Dies also ist die dritte Botschaft von Ostern: Jesus, der Auferstandene, liebt uns uneingeschränkt und kommt zu uns in jeder Lebenslage. Er hat seine Gegenwart in das Herz der Welt eingepflanzt und lädt auch uns ein, Barrieren zu überwinden, Vorurteile abzubauen, auf die Menschen um uns herum zuzugehen und die Gnade des Alltäglichen neu zu entdecken. Lasst uns erkennen, dass er in unserem Galiläa, in unserem Alltag gegenwärtig ist. Mit ihm wird sich das Leben verändern. Denn jenseits aller Niederlagen, des Bösen und der Gewalt, jenseits allen Leids und jenseits des Todes lebt der Auferstandene und lenkt er die Geschichte.
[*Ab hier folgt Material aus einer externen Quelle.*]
import Mathlib
import Literature.Computability.Complexity.RangeAvoidance

/-!
# F-N2a core (pnp-ideate-p3 ROUND-17, Prop. B): the star-load certificate for pure `MAJ_k`-local maps

For a pure `MAJ_k` instance (`k` odd) and target signs `Y ∈ {±1}^m`: if the signed star loads
`D_v(Y) = Σ_{(j,i) : vars j i = v} Y_j` satisfy `Σ_v |D_v(Y)| < m`, then the bit-string `y_j = [Y_j = -1]`
is outside the range.  (A preimage `x` forces `Y_j · Σ_i X_{vars j i} ≥ 1` per output, summing to
`m ≤ Σ_v X_v D_v ≤ Σ_v |D_v|`.)  FRONTIER; nothing here bears on P vs NP.
-/

namespace Summit.PneNP.PneNP.Theorems.LtfLocalAvoidCore

open Literature.Computability.Complexity Finset

/-- `MAJ_k` on bits: `true` iff strictly more than half of the `k` arguments are `true`. -/
def majPred (k : ℕ) (u : Fin k → Bool) : Bool :=
  decide (k < 2 * (Finset.univ.filter fun i => u i = true).card)

/-- Signed star load of position `v` under the sign vector `Y` (with multiplicity). -/
def starLoad {k n m : ℕ} (I : LocalMap k n m) (Y : Fin m → ℤ) (v : Fin n) : ℤ :=
  ∑ j : Fin m, ∑ i : Fin k, if I.vars j i = v then Y j else 0

/-- `±1` reading of a bit: `false ↦ 1`, `true ↦ -1`. -/
def sgnZ (b : Bool) : ℤ := if b then -1 else 1

/-- `|sgn b| = 1`. -/
lemma abs_sgnZ (b : Bool) : |sgnZ b| = 1 := by cases b <;> simp [sgnZ]

/-- The sum of the signs of a bit-vector is `k − 2·#true`. -/
lemma sum_sgnZ_eq (k : ℕ) (u : Fin k → Bool) :
    ∑ i : Fin k, sgnZ (u i) = (k : ℤ) - 2 * ((Finset.univ.filter fun i => u i = true).card : ℤ) := by
  have h : ∀ i, sgnZ (u i) = 1 - 2 * (if u i = true then (1:ℤ) else 0) := by
    intro i; cases u i <;> simp [sgnZ]
  simp_rw [h]
  rw [Finset.sum_sub_distrib, ← Finset.mul_sum, Finset.sum_boole]
  simp

/-- Per-output inequality: with `k` odd, `MAJ_k(u) = [Y = -1]` forces `Y · Σ_i sgn(u_i) ≥ 1`. -/
lemma one_le_mul_sum_sgnZ (k : ℕ) (hk : Odd k) (u : Fin k → Bool) (Yj : ℤ) (hY : Yj = 1 ∨ Yj = -1)
    (h : majPred k u = decide (Yj = -1)) : 1 ≤ Yj * ∑ i, sgnZ (u i) := by
  rw [sum_sgnZ_eq]
  obtain ⟨r, hr⟩ := hk
  set c : ℕ := (Finset.univ.filter fun i => u i = true).card with hc
  rcases hY with rfl | rfl
  · have h' : ¬ k < 2 * c := by simpa [majPred] using h
    omega
  · have h' : k < 2 * c := by simpa [majPred] using h
    omega

/-- Exchange of summation: `Σ_j Y_j Σ_i X_{vars j i} = Σ_v X_v · D_v(Y)`. -/
lemma sum_outputs_eq_sum_loads {k n m : ℕ} (I : LocalMap k n m) (Y : Fin m → ℤ) (X : Fin n → ℤ) :
    ∑ j : Fin m, Y j * ∑ i : Fin k, X (I.vars j i) = ∑ v : Fin n, X v * starLoad I Y v := by
  have key : ∀ j i, Y j * X (I.vars j i) = ∑ v : Fin n, X v * (if I.vars j i = v then Y j else 0) := by
    intro j i
    simp_rw [mul_ite, mul_zero]
    rw [Finset.sum_ite_eq]
    simp [mul_comm]
  calc ∑ j : Fin m, Y j * ∑ i : Fin k, X (I.vars j i)
      = ∑ j : Fin m, ∑ i : Fin k, Y j * X (I.vars j i) := by simp_rw [Finset.mul_sum]
    _ = ∑ j : Fin m, ∑ i : Fin k, ∑ v : Fin n, X v * (if I.vars j i = v then Y j else 0) := by
        simp_rw [key]
    _ = ∑ j : Fin m, ∑ v : Fin n, ∑ i : Fin k, X v * (if I.vars j i = v then Y j else 0) := by
        refine Finset.sum_congr rfl fun j _ => Finset.sum_comm
    _ = ∑ v : Fin n, ∑ j : Fin m, ∑ i : Fin k, X v * (if I.vars j i = v then Y j else 0) :=
        Finset.sum_comm
    _ = ∑ v : Fin n, X v * starLoad I Y v := by simp_rw [starLoad, Finset.mul_sum]

/-- **F-N2a core for pure `MAJ_k`, `k` odd**: a sign vector with total star load below `m` certifies
that its bit-string is outside the range. -/
theorem not_mem_range_of_starLoad_lt {k n m : ℕ} (hk : Odd k) (I : LocalMap k n m)
    (hI : I.IsPure (majPred k)) (Y : Fin m → ℤ) (hY : ∀ j, Y j = 1 ∨ Y j = -1)
    (hD : ∑ v : Fin n, |starLoad I Y v| < (m : ℤ)) :
    (fun j => decide (Y j = -1)) ∉ I.range := by
  rintro ⟨x, hx⟩
  have hout : ∀ j, majPred k (fun i => x (I.vars j i)) = decide (Y j = -1) := by
    intro j
    have := congrFun hx j
    simpa [LocalMap.eval, hI.1 j] using this
  have h1 : ∀ j, (1:ℤ) ≤ Y j * ∑ i, sgnZ (x (I.vars j i)) := fun j =>
    one_le_mul_sum_sgnZ k hk _ (Y j) (hY j) (hout j)
  have hm : (m : ℤ) ≤ ∑ j : Fin m, Y j * ∑ i, sgnZ (x (I.vars j i)) := by
    calc (m : ℤ) = ∑ _j : Fin m, (1:ℤ) := by simp
      _ ≤ _ := Finset.sum_le_sum fun j _ => h1 j
  rw [sum_outputs_eq_sum_loads I Y (fun v => sgnZ (x v))] at hm
  have hle : ∑ v : Fin n, sgnZ (x v) * starLoad I Y v ≤ ∑ v : Fin n, |starLoad I Y v| :=
    Finset.sum_le_sum fun v _ => by
      calc sgnZ (x v) * starLoad I Y v ≤ |sgnZ (x v) * starLoad I Y v| := le_abs_self _
        _ = |sgnZ (x v)| * |starLoad I Y v| := abs_mul _ _
        _ = |starLoad I Y v| := by rw [abs_sgnZ, one_mul]
  omega

/-! ### The greedy potential signing: a sign vector with `(Σ_v |D_v|)² ≤ k²·n·m` always exists
(and is computed by one pass over the outputs). -/

section Greedy

variable {k n m : ℕ}

/-- Multiplicity of position `v` among the `k` positions of output `j`. -/
def mult (I : LocalMap k n m) (j : Fin m) (v : Fin n) : ℤ :=
  ∑ i : Fin k, if I.vars j i = v then 1 else 0

/-- Multiplicities are nonnegative. -/
lemma mult_nonneg (I : LocalMap k n m) (j : Fin m) (v : Fin n) : 0 ≤ mult I j v :=
  Finset.sum_nonneg fun i _ => by split_ifs <;> norm_num

/-- The multiplicities of one output sum to `k`. -/
lemma sum_mult (I : LocalMap k n m) (j : Fin m) : ∑ v : Fin n, mult I j v = k := by
  unfold mult
  rw [Finset.sum_comm]
  simp [Finset.sum_ite_eq]

/-- Each multiplicity is at most `k`. -/
lemma mult_le (I : LocalMap k n m) (j : Fin m) (v : Fin n) : mult I j v ≤ k := by
  rw [← sum_mult I j]
  exact Finset.single_le_sum (fun w _ => mult_nonneg I j w) (Finset.mem_univ v)

/-- `Σ_v mult² ≤ k²`. -/
lemma sum_mult_sq_le (I : LocalMap k n m) (j : Fin m) : ∑ v : Fin n, (mult I j v) ^ 2 ≤ (k : ℤ) ^ 2 := by
  calc ∑ v : Fin n, (mult I j v) ^ 2 = ∑ v : Fin n, mult I j v * mult I j v := by simp_rw [sq]
    _ ≤ ∑ v : Fin n, mult I j v * k :=
        Finset.sum_le_sum fun v _ => mul_le_mul_of_nonneg_left (mult_le I j v) (mult_nonneg I j v)
    _ = (k : ℤ) ^ 2 := by rw [← Finset.sum_mul, sum_mult, sq]

/-- The sign chosen against the current correlation. -/
def pickSign (corr : ℤ) : ℤ := if 0 < corr then -1 else 1

/-- `pickSign` is `±1`. -/
lemma pickSign_cases (c : ℤ) : pickSign c = 1 ∨ pickSign c = -1 := by
  unfold pickSign; split_ifs <;> simp

/-- The picked sign anti-correlates: `pickSign c · c ≤ 0`. -/
lemma pickSign_mul_nonpos (c : ℤ) : pickSign c * c ≤ 0 := by
  unfold pickSign; split_ifs with h <;> nlinarith

/-- `pickSign c ^ 2 = 1`. -/
lemma pickSign_sq (c : ℤ) : pickSign c ^ 2 = 1 := by
  rcases pickSign_cases c with h | h <;> simp [h]

/-- Loads after greedily signing the first `t` outputs. -/
def greedyAux (I : LocalMap k n m) : ℕ → (Fin n → ℤ)
  | 0 => fun _ => 0
  | t + 1 =>
      if h : t < m then
        fun v => greedyAux I t v +
          pickSign (∑ w : Fin n, greedyAux I t w * mult I ⟨t, h⟩ w) * mult I ⟨t, h⟩ v
      else greedyAux I t

/-- The greedy sign of output `j` (depends on the loads created by the outputs before it). -/
def greedySign (I : LocalMap k n m) (j : Fin m) : ℤ :=
  pickSign (∑ w : Fin n, greedyAux I j.val w * mult I j w)

/-- Greedy signs are `±1`. -/
lemma greedySign_cases (I : LocalMap k n m) (j : Fin m) : greedySign I j = 1 ∨ greedySign I j = -1 :=
  pickSign_cases _

/-- One greedy step. -/
lemma greedyAux_succ (I : LocalMap k n m) (t : ℕ) (h : t < m) (v : Fin n) :
    greedyAux I (t + 1) v = greedyAux I t v + greedySign I ⟨t, h⟩ * mult I ⟨t, h⟩ v := by
  simp [greedyAux, h, greedySign]

/-- Potential bound: `Σ_v (load after t steps)² ≤ k² · t`. -/
lemma potential_le (I : LocalMap k n m) : ∀ t, t ≤ m →
    ∑ v : Fin n, (greedyAux I t v) ^ 2 ≤ (k : ℤ) ^ 2 * t := by
  intro t
  induction t with
  | zero => intro _; simp [greedyAux]
  | succ t ih =>
      intro ht
      have h : t < m := Nat.lt_of_succ_le ht
      have ih' := ih h.le
      set a := greedyAux I t with ha
      set c := mult I ⟨t, h⟩ with hc
      set s := greedySign I ⟨t, h⟩ with hs
      have hstep : ∀ v, greedyAux I (t + 1) v = a v + s * c v := fun v => greedyAux_succ I t h v
      simp_rw [hstep]
      have hexp : ∑ v : Fin n, (a v + s * c v) ^ 2
          = ∑ v : Fin n, (a v) ^ 2 + 2 * (s * ∑ v : Fin n, a v * c v) + s ^ 2 * ∑ v : Fin n, (c v) ^ 2 := by
        rw [Finset.mul_sum, Finset.mul_sum, Finset.mul_sum, ← Finset.sum_add_distrib, ← Finset.sum_add_distrib]
        refine Finset.sum_congr rfl fun v _ => by ring
      have hcorr : s * ∑ v : Fin n, a v * c v ≤ 0 := by
        rw [hs, greedySign]; exact pickSign_mul_nonpos _
      have hs2 : s ^ 2 = 1 := by rw [hs, greedySign]; exact pickSign_sq _
      have hc2 : ∑ v : Fin n, (c v) ^ 2 ≤ (k : ℤ) ^ 2 := sum_mult_sq_le I ⟨t, h⟩
      rw [hexp, hs2, one_mul]
      push_cast
      nlinarith

/-- The greedy loads are the star loads of the greedy sign vector. -/
lemma greedyAux_eq_sum (I : LocalMap k n m) : ∀ t, t ≤ m → ∀ v,
    greedyAux I t v = ∑ j : Fin m, if j.val < t then greedySign I j * mult I j v else 0 := by
  intro t
  induction t with
  | zero => intro _ v; simp [greedyAux]
  | succ t ih =>
      intro ht v
      have h : t < m := Nat.lt_of_succ_le ht
      rw [greedyAux_succ I t h v, ih h.le v]
      have hsplit : ∀ j : Fin m, (if j.val < t + 1 then greedySign I j * mult I j v else 0)
          = (if j.val < t then greedySign I j * mult I j v else 0)
            + (if j = ⟨t, h⟩ then greedySign I j * mult I j v else 0) := by
        intro j
        by_cases hj : j.val < t
        · have hne : j ≠ ⟨t, h⟩ := fun e => by simp [e] at hj
          simp [hj, hne, Nat.lt_succ_of_lt hj]
        · by_cases hj' : j = ⟨t, h⟩
          · subst hj'; simp
          · have : ¬ j.val < t + 1 := fun e => by
              rcases Nat.lt_succ_iff_lt_or_eq.mp e with e | e
              · exact hj e
              · exact hj' (Fin.ext e)
            simp [hj, hj', this]
      simp_rw [hsplit, Finset.sum_add_distrib, Finset.sum_ite_eq']
      simp

/-- The final greedy loads are the star loads of the greedy sign vector. -/
lemma starLoad_greedy (I : LocalMap k n m) (v : Fin n) :
    starLoad I (greedySign I) v = greedyAux I m v := by
  rw [greedyAux_eq_sum I m le_rfl v]
  unfold starLoad mult
  refine Finset.sum_congr rfl fun j _ => ?_
  simp only [j.isLt, if_true]
  rw [Finset.mul_sum]
  refine Finset.sum_congr rfl fun i _ => ?_
  split_ifs <;> simp

/-- **Greedy star bound**: `(Σ_v |D_v(Y)|)² ≤ k² · n · m` for the greedy sign vector `Y`. -/
theorem greedy_starLoad_sq_le (I : LocalMap k n m) :
    (∑ v : Fin n, |starLoad I (greedySign I) v|) ^ 2 ≤ (k : ℤ) ^ 2 * n * m := by
  have hcs : (∑ v : Fin n, |starLoad I (greedySign I) v|) ^ 2
      ≤ (∑ _v : Fin n, (1:ℤ) ^ 2) * ∑ v : Fin n, |starLoad I (greedySign I) v| ^ 2 := by
    have := Finset.sum_mul_sq_le_sq_mul_sq (Finset.univ : Finset (Fin n))
      (fun _ => (1:ℤ)) (fun v => |starLoad I (greedySign I) v|)
    simpa using this
  have hpot : ∑ v : Fin n, |starLoad I (greedySign I) v| ^ 2 ≤ (k : ℤ) ^ 2 * m := by
    simp_rw [sq_abs, starLoad_greedy]
    exact potential_le I m le_rfl
  have hn : (∑ _v : Fin n, (1:ℤ) ^ 2) = n := by simp
  rw [hn] at hcs
  calc _ ≤ (n : ℤ) * ∑ v : Fin n, |starLoad I (greedySign I) v| ^ 2 := hcs
    _ ≤ (n : ℤ) * ((k : ℤ) ^ 2 * m) := mul_le_mul_of_nonneg_left hpot (by positivity)
    _ = (k : ℤ) ^ 2 * n * m := by ring

/-- The explicit answer: the greedy bit-string. -/
def greedyBits (I : LocalMap k n m) : Fin m → Bool := fun j => decide (greedySign I j = -1)

/-- **F-N2a, pure `MAJ_k` (k odd), combinatorial form**: at stretch `m > k²·n` the greedy bit-string is
outside the range of every pure `MAJ_k`-local map.  (Polynomial time of the one-pass computation is the
separate FP wrapper.) -/
theorem greedyBits_not_mem_range (hk : Odd k) (I : LocalMap k n m) (hI : I.IsPure (majPred k))
    (hm : k ^ 2 * n < m) : greedyBits I ∉ I.range := by
  apply not_mem_range_of_starLoad_lt hk I hI (greedySign I) (greedySign_cases I)
  have hsq := greedy_starLoad_sq_le I
  have hm' : (k : ℤ) ^ 2 * n * m < (m : ℤ) * m := by
    have : ((k ^ 2 * n : ℕ) : ℤ) < m := by exact_mod_cast hm
    push_cast at this
    have hmpos : (0 : ℤ) < m := by
      have : 0 < m := lt_of_le_of_lt (Nat.zero_le _) hm
      exact_mod_cast this
    nlinarith
  have hnonneg : 0 ≤ ∑ v : Fin n, |starLoad I (greedySign I) v| :=
    Finset.sum_nonneg fun v _ => abs_nonneg _
  nlinarith

end Greedy

end Summit.PneNP.PneNP.Theorems.LtfLocalAvoidCore
/-!
# A NON-REVERSIBLE exact sampler is never worse than a reversible one with a smaller Dirichlet form: `A_r(g; K) ≤ A_r(g; S)` for every observable (Abel form, unconditional), hence `τ_int(g; K) ≤ τ_int(g; S)`

HONEST FRAMING: exact (Metropolis-corrected) sampling algorithms for lattice gauge theory;
figures of merit are autocorrelation/cost numbers at stated couplings and volumes; no
continuum-physics claim.

Venture `LatticeQCDFlow` (cell pub-lqcd), topic `Exactness`; FANOUT row 8 (`s0-cpn-nemc`, GEN-24).
NEW WORK of the cell over row 2's format `RevOp` of an exact sampler on an ADMISSIBLE CLASS
(`Exactness/ReversibleOperatorL2.lean`, `ReversibleNeumannSums.lean`, `ReversibleVariationalFloor.lean`,
`ReversibleVariationalTauInt.lean`): weight `w ≥ 0`, class `A` with (int) (comb), operators with
(stab) (lin) (contr) and — for the REVERSIBLE comparison sampler only — (symm).  Only limits of real
sequences and Abel's limit theorem (Mathlib) are used; no spectral theorem, no adjoint operator, no
time reversal is ever constructed.  Nothing is cited as a fact.  Printed counterparts NAMED ONLY:
Sun–Gomez–Schmidhuber 2010 (NIPS) and Bierkens 2016 (Stat. Comput. 26, Prop. 3.1): on a FINITE state
space every chain has asymptotic variance at most that of its additive reversibilization
`½(P + P̃)` — that finite matrix statement is PROVED in the tree as
`Literature.Probability.MarkovChains.asympVar_le_addReversibilization`.  The comparison theorem of
the cell (`Exactness/ReversibleComparison.lean`, Peskun–Tierney / Caracciolo–Pelissetto–Sokal in Abel
form) lists "non-reversible updates" as NOT CLAIMED; this file supplies them.

## Why this file, and the argument (no adjoint needed)

The cell's `τ_int` floors and comparison theorems are stated for REVERSIBLE samplers, while the
production updates of rows 8 / 21 / 22 are not: sweeps in a fixed site order, HMC with a partial
momentum refresh, the ordered composition "flow proposal then local sweep", lifted updates.  What
survives is ONE-SIDED: if a reversible `S` of the same target moves AT MOST as much as `K` in quadratic
form — `∫ v (K v) w ≤ ∫ v (S v) w` on `A`, i.e. `𝓔_S ≤ 𝓔_K` with `𝓔(v) = ∫ v² w − ∫ v (K v) w` (equality
for the additive reversibilization when it acts on the class, and — with no adjoint at all — for the
random-order version `½(P₁P₂ + P₂P₁)` of an ordered composition `P₁P₂` of reversible updates,
companion file) — then `K` has the smaller Abel autocorrelation sum FOR EVERY OBSERVABLE of the
(abstract, possibly unbounded) class, with no irreducibility or summability needed.
Proof: with `y_N = Σ_{k<N} rᵏ Kᵏ g`, the symmetry-free resolvent identity `y_N − r K y_N = g − r^N K^N g`
gives `Q^K_r(y_N) := ∫ y_N² w − r ∫ y_N (K y_N) w = Σ_{k<N} C_K(k) rᵏ − r^N ∫ y_N (K^N g) w → A_r(g; K)`
(`|∫ y_N (K^N g) w| ≤ N ∫ g² w`); the variational floor of `S` at the trial observable `y_N` reads
`(Σ_{k<N} C_K(k) rᵏ)² ≤ A_r(g;S) · Q^S_r(y_N) ≤ A_r(g;S) · Q^K_r(y_N)`, so `A_r(g;K)² ≤ A_r(g;S) A_r(g;K)`
in the limit; Abel's theorem moves the comparison to `r = 1` under summability.

## What is proved (namespace `RevOp`; `C_K(k) = ∫ g (Kᵏ g) w`, `C_S(k)` likewise, `P = ∫ g² w`)

* `abs_integral_iterate_mul_iterate_le` — `|∫ (Kᵏ g)(Kᵐ g) w| ≤ ∫ g² w` (no symmetry);
  `abs_integral_neumann_mul_iterate_le` — `|∫ y_N (Kᵐ g) w| ≤ N ∫ g² w` for `0 ≤ r ≤ 1`;
* `neumann_quadForm_eq_nonrev` — `Q^K_r(y_N) = Σ_{k<N} C_K(k) rᵏ − r^N ∫ y_N (K^N g) w`;
  `tendsto_neumann_quadForm_nonrev` — `Q^K_r(y_N) → A_r(g; K)` (`0 ≤ r < 1`);
* **`abelSum_nonneg_nonrev`** — `0 ≤ Σ_k C_K(k) rᵏ` for EVERY exact sampler (no reversibility);
* **`abelSum_le_of_quadForm_le_nonrev`** — THE THEOREM: `K` any exact sampler, `S` reversible, both on
  `A`, `∫ v (K v) w ≤ ∫ v (S v) w` on `A` ⇒ `Σ_k C_K(k) rᵏ ≤ Σ_k C_S(k) rᵏ` for all `g ∈ A`, `0 ≤ r < 1`;
* **`tsum_autocov_le_nonrev`**, **`tauInt_le_nonrev`** — under summability of both normalised series
  (`P > 0`): `Σ_k C_K(k) ≤ Σ_k C_S(k)` and `τ_int(g; K) ≤ τ_int(g; S)` (`Scoring.tauInt`).

NOT CLAIMED: any converse; a comparison between two non-reversible samplers; existence of the additive
reversibilization as an operator on the class (never used); summability for any run; any number of ours.
-/

namespace Summit.Ventures.LatticeQCDFlow.Exactness

open Real MeasureTheory Filter Finset Topology
open Summit.Ventures.LatticeQCDFlow.Scoring

namespace RevOp

variable {X : Type*} [MeasurableSpace X] {μ : Measure X} {w : X → ℝ} {A : (X → ℝ) → Prop}
  {K S : (X → ℝ) → (X → ℝ)}

/-! ## §1 Symmetry-free Neumann-sum estimates for an exact sampler `K` -/

/-- **`|∫ (Kᵏ g)(Kᵐ g) w| ≤ ∫ g² w`** for every exact sampler (Cauchy–Schwarz and the contraction
property of the iterates; no symmetry). -/
theorem abs_integral_iterate_mul_iterate_le (hw0 : ∀ x, 0 ≤ w x)
    (hAi : ∀ ⦃f h : X → ℝ⦄, A f → A h → Integrable (fun x => f x * h x * w x) μ)
    (hAK : ∀ ⦃f : X → ℝ⦄, A f → A (K f))
    (hcontr : ∀ ⦃f : X → ℝ⦄, A f → ∫ x, K f x ^ 2 * w x ∂μ ≤ ∫ x, f x ^ 2 * w x ∂μ)
    {g : X → ℝ} (hg : A g) (k m : ℕ) :
    |∫ x, (K^[k] g) x * (K^[m] g) x * w x ∂μ| ≤ ∫ x, g x ^ 2 * w x ∂μ := by
  have hgk := iterate_mem hAK k hg
  have hgm := iterate_mem hAK m hg
  have hP0 : 0 ≤ ∫ x, g x ^ 2 * w x ∂μ := integral_nonneg fun x => mul_nonneg (sq_nonneg _) (hw0 x)
  have hCS := sq_integral_mul_le hw0 hAi hgk hgm
  have hk := iterate_contr hAK hcontr k hg
  have hm := iterate_contr hAK hcontr m hg
  have h0m : 0 ≤ ∫ x, (K^[m] g) x ^ 2 * w x ∂μ :=
    integral_nonneg fun x => mul_nonneg (sq_nonneg _) (hw0 x)
  have hsq : (∫ x, (K^[k] g) x * (K^[m] g) x * w x ∂μ) ^ 2 ≤ (∫ x, g x ^ 2 * w x ∂μ) ^ 2 := by
    calc (∫ x, (K^[k] g) x * (K^[m] g) x * w x ∂μ) ^ 2
        ≤ (∫ x, (K^[k] g) x ^ 2 * w x ∂μ) * ∫ x, (K^[m] g) x ^ 2 * w x ∂μ := hCS
      _ ≤ (∫ x, g x ^ 2 * w x ∂μ) * ∫ x, g x ^ 2 * w x ∂μ := mul_le_mul hk hm h0m hP0
      _ = (∫ x, g x ^ 2 * w x ∂μ) ^ 2 := by ring
  exact abs_le.mpr (abs_le_of_sq_le_sq' hsq hP0)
Schwester, Bruder, wenn du in dieser Nacht in deinem Herzen eine dunkle Stunde trägst, einen Tag, der noch nicht angebrochen ist, ein verschüttetes Licht, einen zerbrochenen Traum, dann geh und öffne dein Herz voll Staunen für die Osterbotschaft: „Erschrick nicht, er ist auferstanden! Er wartet auf dich in Galiläa“. Deine Erwartungen werden nicht unerfüllt bleiben, deine Tränen werden getrocknet werden, deine Ängste werden von der Hoffnung besiegt werden. Denn der Herr geht dir immer voraus, er geht immer vor dir. Und mit ihm beginnt das Leben immer neu.